In a transparent (non-magnetic) medium of refractive index $n$, the speed of the electromagnetic wave becomes
$ v = \frac{1}{\sqrt{k\,\mu_0\,\epsilon_0}} $,
where $ k $ is the dielectric constant related to the refractive index by $ n = \sqrt{k} $.
Hence,
$ \frac{c}{v} = \sqrt{k} = n. $
Step 2: Relate Intensity with Electric Field
The intensity $ I $ of an electromagnetic wave in free space can be written as
$ I = \frac{1}{2}\,\epsilon_0\,E_0^2\,c, $
where $ E_0 $ is the amplitude of the electric field in vacuum.
In a medium (with refractive index $ n $), the intensity is
$ I' = \frac{1}{2}\,(\epsilon_0 k)\,E^2\,v, $
where $ E $ is the amplitude of the electric field within the medium and $ v $ is the speed of the wave in that medium.

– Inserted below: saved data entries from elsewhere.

import Literature.MathematicalPhysics.QuantumFieldTheory.Balaban1983to89.B2Eq245Assembled
import Literature.MathematicalPhysics.QuantumFieldTheory.Balaban1983to89.B2Eq245Theta

/-!
# `Balaban1983to89.B2Eq245KernelField` — T. Bałaban, *(Higgs)₂,₃ quantum fields in a finite volume. II. An upper bound*,
Commun. Math. Phys. **86** (1982) 555–594 [Balaban1982Higgs2] p. 567: the kernel field of (2.45)/(2.46), *"Ã = (1 − θ_k)θ_{k−1}A^{(k−1),ε}
+ θ_kA^{(k),ε}"*, on the concrete carrier, and THE INSTANCE of the agreement hypothesis `Data245.Hyp.atil` of `B2Eq245Assembled` /
`hAk` of `B2Eq246MaskedStep`: with print's cut-offs — *"The function θ_k is defined on T_η, is equal to 1 on B^{k−1}(Λ₂^{(k−1)})"* —
`Ã = A^{(k),ε}` on every bond whose source lies under `Λ₅^{(k−1)} ⊂ Λ₂^{(k−1)}`; for the CONSTRUCTED cut-offs `B2Eq245Theta.thetaOf`
(p23) this is `thetaOf_eq_one_of_mem`

statement-level skeleton of published theorems with citation tags; proofs where landed; nothing here is a claim about the Yang–Mills mass gap

CITATION HEADER (lean-in-tree rule).  lit-balaban typed skeleton (HOME `run/shared/lean/pub/lit-balaban/`), reader/typer and fold-owner
line r02 (unit `lit-balaban-r02`, gen 52); SKELETON row **B2.Eq2.44** ((2.44)–(2.52)), sequel of the members `B2Eq246MaskedStep` (the
masked conditional step, hypothesis `hAk`) and `B2Eq245Assembled` ((2.45)/(2.46) AS DISPLAYED, hypothesis `Data245.Hyp.atil`), discharging
the item *"hAk from θ_k = 1 on B^{k−1}(Λ₂^{(k−1)}) ⊇ B^{k−1}(Λ₅^{(k−1)})"* of their HONEST SCOPE.  NOTHING restated: `Ã` IS r14's
`B2Sect2BDensities.aTilde245` taken bondwise with the cut-offs evaluated at the source of the bond (the convention of
`B2Eq253StepIntegral.thetaMul`), the cut-offs ARE p23's `B2Eq245Theta.thetaOf` with `thetaOf_eq_one_of_mem`, the regions the typer's
`B2Eq243RegionsTower.towerRegion`.  Source text p. 567 [PDF 13]: *"where Ã = (1 − θ_k)θ_{k−1}A^{(k−1),ε} + θ_kA^{(k),ε}"*; p. 566–567:
*"The function θ_k is defined on T_η, is equal to 1 on B^{k−1}(Λ₂^{(k−1)}) and varies “smoothly” from 1 to 0 on a slice of thickness < M
surrounding B^{k−1}(Λ₂^{(k−1)}). These functions are rescaled in (2.44)."*

WHAT IS PROVED (0 `sorry`, standard axioms; one definition WITH BODY + theorems).  `atilde` (Ã bondwise), `atilde_apply`,
`atilde_eq_of_theta_eq_one` (θ_k = 1 at the source ⇒ Ã = A^{(k)} on the bond), **`atil_of_theta_eq_one`** (the hypothesis
`Data245.Hyp.atil`/`hAk` for `Ã` from `θ_k = 1` under `Λ′₅`), **`atil_thetaOf`** (the same for p23's CONSTRUCTED `thetaOf` whenever
`B(Λ′₅) ⊂ Λ₂^{(k−1)}` of the constructed tower — print's `Λ₅^{(k−1)} ⊂ Λ₂^{(k−1)}`).
HONEST SCOPE.  (a) The cut-offs are evaluated at the source of a bond (a bond field `θ·A` needs a convention; g51's `thetaMul` uses the
same); (b) only the agreement hypothesis is discharged here — the other fields of `Data245.Hyp` (nesting, locality, nonnegativity,
measurability of ζχχρ′) concern data print constructs elsewhere; (c) nothing quantitative.  Value = the kernel-field hypothesis of the
(2.45) = (2.46) theorem tied to print's `θ_k = 1` sentence and to the constructed cut-offs; NOT summit progress.
-/

namespace Literature.MathematicalPhysics.QuantumFieldTheory.Balaban1983to89.B2Eq245KernelField

open HiggsLattice HiggsAveraging
open B2Eq243RegionsTower (towerRegion)
open B2Prop31MinimizerRegions (towerRad)
open B2Eq245Theta (thetaOf plateau mem_plateau thetaOf_eq_one_of_mem)

variable {P : HiggsLattice.Params}

/-- **`Ã = (1 − θ_k)θ_{k−1}A^{(k−1),ε} + θ_kA^{(k),ε}`** (p. 567) as a bond field on `T_η`: r14's `aTilde245` taken bondwise, the site
cut-offs `θ_k`, `θ_{k−1}` evaluated at the source of the bond. [cite: Balaban1982Higgs2, (2.45) p.567] -/
noncomputable def atilde (θk θkm1 : HiggsLattice.Site P 0 → ℝ) (Akm1 Ak : HiggsLattice.VecField P 0) : HiggsLattice.VecField P 0 :=
  B2Sect2BDensities.aTilde245 (fun b : HiggsLattice.PBond P 0 => θk b.src) (fun b => θkm1 b.src) Akm1 Ak

/-- Unfolding: `Ã_b = (1 − θ_k(b₋))θ_{k−1}(b₋)·A^{(k−1)}_b + θ_k(b₋)·A^{(k)}_b`. [cite: Balaban1982Higgs2, (2.45) p.567] -/
theorem atilde_apply (θk θkm1 : HiggsLattice.Site P 0 → ℝ) (Akm1 Ak : HiggsLattice.VecField P 0) (b : HiggsLattice.PBond P 0) :
    atilde θk θkm1 Akm1 Ak b = (1 - θk b.src) * θkm1 b.src * Akm1 b + θk b.src * Ak b := by
  simp [atilde, B2Sect2BDensities.aTilde245]

/-- **Where `θ_k = 1`, `Ã = A^{(k),ε}`** (at the source of the bond). [cite: Balaban1982Higgs2, (2.45) p.567] -/
theorem atilde_eq_of_theta_eq_one {θk : HiggsLattice.Site P 0 → ℝ} (θkm1 : HiggsLattice.Site P 0 → ℝ)
    (Akm1 Ak : HiggsLattice.VecField P 0) {b : HiggsLattice.PBond P 0} (h : θk b.src = 1) :
    atilde θk θkm1 Akm1 Ak b = Ak b := by
  rw [atilde_apply, h]
  ring

/-- **THE AGREEMENT HYPOTHESIS (`Data245.Hyp.atil` / `hAk`) from «θ_k = 1 on B^{k−1}(Λ₂^{(k−1)})»**: if `θ_k(z) = 1` for every fine site
`z` under `Λ′₅` (block label `z_{j+1} ∈ Λ′₅`), then `Ã = A^{(k),ε}` on every bond whose source lies under `Λ′₅` — in particular on the
bonds inside the blocks `B^{j+1}(y)`, `y ∈ Λ′₅`. [cite: Balaban1982Higgs2, (2.45) p.567] -/
theorem atil_of_theta_eq_one {j : ℕ} {L5 : Finset (HiggsLattice.Site P (j + 1))} {θk : HiggsLattice.Site P 0 → ℝ}
    (hθ : ∀ z : HiggsLattice.Site P 0, blockIter (j + 1) z ∈ L5 → θk z = 1) (θkm1 : HiggsLattice.Site P 0 → ℝ)
    (Akm1 Ak : HiggsLattice.VecField P 0) :
    ∀ b : HiggsLattice.PBond P 0, blockIter (j + 1) b.src ∈ L5 → blockIter (j + 1) b.tgt ∈ L5 →
      blockIter (j + 1) b.src = blockIter (j + 1) b.tgt → atilde θk θkm1 Akm1 Ak b = Ak b :=
  fun b hsrc _ _ => atilde_eq_of_theta_eq_one θkm1 Akm1 Ak (hθ b.src hsrc)

/-- **THE INSTANCE FOR THE CONSTRUCTED CUT-OFFS** (p23's `B2Eq245Theta.thetaOf`: `θ_{j+1} = 1` on `B^j(Λ₂^{(j)})` of the constructed
tower, `thetaOf_eq_one_of_mem`): for `k = j + 1 ≤ K` and `B(Λ′₅) ⊂ Λ₂^{(j)}` (print: Λ₅^{(k−1)} ⊂ Λ₂^{(k−1)}), the kernel field
`Ã = (1 − θ_{j+1})θ_j A^{(k−1)} + θ_{j+1}A^{(k)}` satisfies the agreement hypothesis of `B2Eq245Assembled.display245_eq_display246` /
`B2Eq246MaskedStep.rt_condStep_masked`. [cite: Balaban1982Higgs2, (2.45) p.567] -/
theorem atil_thetaOf (Q : B2.Params) (bad : (i : ℕ) → Set (HiggsLattice.Site P i)) {K j : ℕ} (hj : j + 1 ≤ K)
    {L5 : Finset (HiggsLattice.Site P (j + 1))} (hL5 : blockSet L5 ⊆ towerRegion bad (towerRad Q P) j 2)
    (Akm1 Ak : HiggsLattice.VecField P 0) :
    ∀ b : HiggsLattice.PBond P 0, blockIter (j + 1) b.src ∈ L5 → blockIter (j + 1) b.tgt ∈ L5 →
      blockIter (j + 1) b.src = blockIter (j + 1) b.tgt →
        atilde (thetaOf Q P bad K (j + 1)) (thetaOf Q P bad K j) Akm1 Ak b = Ak b := by
  refine atil_of_theta_eq_one (fun z hz => thetaOf_eq_one_of_mem hj (mem_plateau.mpr (hL5 ?_))) _ Akm1 Ak
  exact (mem_blockSet L5 (blockIter j z)).mpr hz

end Literature.MathematicalPhysics.QuantumFieldTheory.Balaban1983to89.B2Eq245KernelField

Step 3: Derive the Ratio of Electric Fields
Since the wave enters the medium without loss, the intensity before and after remains the same numerically (50 W m–2 in this case, but the exact value is not needed to find the ratio). Equating the expressions for intensity in vacuum and in the medium (and simplifying), we get:
$ \frac{1}{2}\,\epsilon_0\,E_0^2\,c \;=\; \frac{1}{2}\,\epsilon_0\,k\,E^2\,v. $
Cancel out the common factors and use $ k = n^2 $ and $ \frac{v}{c} = \frac{1}{n} $, to obtain:
$ E_0^2 \,c = k\,E^2\,v \quad\Rightarrow\quad \frac{E_0^2}{E^2} = \frac{k\,v}{c}
= \frac{n^2}{n} = n. $
Taking the square root of both sides:
$ \frac{E_0}{E} = \sqrt{n} \quad\Longrightarrow\quad \frac{E}{E_0} = \frac{1}{\sqrt{n}}. $
Thus, the electric field inside the medium is smaller by a factor of $ \sqrt{n} $ than in vacuum, or equivalently
$ E_0 : E = \sqrt{n} : 1. $
Step 4: Derive the Ratio of Magnetic Fields
Similarly, the magnetic field intensities in free space ($ B_0 $) and in the medium ($ B $) can be related through the intensity or from the wave speed relation. A similar argument shows:
$ \frac{B_0}{B} = \frac{1}{\sqrt{n}} \quad\Longrightarrow\quad \frac{B}{B_0} = \sqrt{n}. $
Step 5: Conclude the Ratios
Putting these together, the ratio of the magnitudes of electric fields (vacuum to medium) and magnetic fields (vacuum to medium) is:
$ \left(\frac{E_0}{E},\,\frac{B_0}{B}\right) = \left(\sqrt{n},\,\frac{1}{\sqrt{n}}\right). $
Hence, the correct answer is
$ \bigl(\sqrt{n},\,\tfrac{1}{\sqrt{n}}\bigr). $